High-efficient CO2 electrocatalysis over nanoporous Au film enabled by a combined pore engineering and ionic liquid-mediated approach

Electrochemical reduction of CO2 in ionic liquid-based electrolytes has received increasing interest due to its high selectivity and low overpotential. However, it has been plagued with a low yield rate due to the typically lower conductivity and higher viscosity of the electrolytes compared to aqueous electrolytes. Here, we report a rational electrode-electrolyte design by using nanoporous Au film electrode in combination with a 1-ethyl-3methylimidazolium tetrafluoroborate (EMIMBF4) ionic liquid-based binary electrolyte for electrochemical CO2 conversion. The CO2 reduction activity increases with the increase of the pore size of Au film, which is attributed to the increase in electrocatalytic surface area and enhancement in mass transport. Experimental and density functional theory studies show that EMIMBF4 ionic liquid increases the CO2 reduction activity and selectivity.

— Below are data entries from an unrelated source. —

import Literature.AnabelianGeometry.AbsoluteAnabelian.MLFGaloisDehnTwistTransvections
import HarnessLib

/-!
# Sanity of the predicate `MLFClosure.LiftActsOnLogAs` (orientation check for the named fact `DehnTwistTransvections`)

PROOF-ONLY file (abc-iut cell, seat abc-iut-c312-1 gen 9; companion of the statement-only-lane fact
`Literature.AnabelianGeometry.AbsoluteAnabelian.DehnTwistTransvections`, K. Kondo arXiv:2512.09231 §2).  The predicate
`C.LiftActsOnLogAs p hp φ T` («THE `φ`-equivariant lift of `φ ∈ Aut_top(G_k)` acts on `k_+`, through `log_k̄` on base
units, as `T`») is checked on the one case decidable from the tree alone:
* `MLFClosure.liftActsOnLogAs_id_of_forall_eq` — an automorphism acting as the identity on `G_k` (so THE lift is the
  identity, `AbsTopMonoids.Genuine.liftM_refl`) acts on `k_+` as `T = id`; in particular (`liftActsOnLogAs_refl_id`) the
  identity of `G_k` does — the `i`-independent part of Kondo's computation (`(φ)_+ = id` when `φ` fixes every generator).
So the predicate is inhabited in the expected orientation and is not contradictory.  Classical; no side taken on anything.
[cite: Kondo2025OuterAutMLF, §2 proof of Thm 2.3 p.10]
-/

noncomputable section

namespace Literature.AnabelianGeometry.AbsoluteAnabelian

open Literature.IUT.HodgeArakelov ValuativeRel
open scoped ValuativeRel

namespace MLFClosure

/-- **An automorphism of `G_k` that is (pointwise) the identity acts on `k_+` as the identity**: THE lift is then the
identity of `𝒪_k̄^⊳` (`Genuine.liftM_refl`), so `u' = u`, hence `log u' = log u` and `t' = t` (`k → k̄` is injective).
[cite: Kondo2025OuterAutMLF, §2 proof of Thm 2.3 p.10] -/
theorem liftActsOnLogAs_id_of_forall_eq (C : MLFClosure.{0}) (p : ℕ) [Fact p.Prime] (hp : valuation C.k p < 1)
    {φ : (ModelMLFGaloisData.galois C.k C.K).tmPair.Pi ≃ₜ* (ModelMLFGaloisData.galois C.k C.K).tmPair.Pi}
    (hφ : ∀ σ, φ σ = σ) : C.LiftActsOnLogAs p hp φ id := by
  intro x x' u u' t t' hx hx' hlift ht ht'
  rw [AbsTopMonoids.Genuine.liftM_refl C hφ, MulEquiv.refl_apply] at hlift
  subst hlift
  have huu' : u = u' := (algebraMap C.k C.K).injective (hx.symm.trans hx')
  subst huu'
  exact ((algebraMap C.k C.K).injective (ht'.symm.trans ht)).symm ▸ rfl

/-- In particular the identity of `G_k` acts on `k_+` as the identity. [cite: Kondo2025OuterAutMLF, §2 proof of Thm 2.3 p.10] -/
theorem liftActsOnLogAs_refl_id (C : MLFClosure.{0}) (p : ℕ) [Fact p.Prime] (hp : valuation C.k p < 1) :
    C.LiftActsOnLogAs p hp (ContinuousMulEquiv.refl _) id :=
  C.liftActsOnLogAs_id_of_forall_eq p hp fun _ => rfl

end MLFClosure

end Literature.AnabelianGeometry.AbsoluteAnabelian

end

Electrocatalytic reduction of CO2 with Faradaic efficiency up to 92.5% and mass activity of 3.0 A/g for CO is achieved at -0.55 V (vs RHE) in ionic liquid/water electrolyte.

Automated summary

Electrochemical reduction of CO2 in ionic liquid-based electrolytes with a nanoporous Au film electrode in combination with EMIMBF4 ionic liquid-based binary electrolyte shows increased CO2 reduction activity and selectivity. The use of EMIMBF4 ionic liquid enhances both the CO2 reduction activity and selectivity, achieving high Faradaic efficiency and mass activity for CO production at -0.55 V (vs RHE) in ionic liquid/water electrolyte.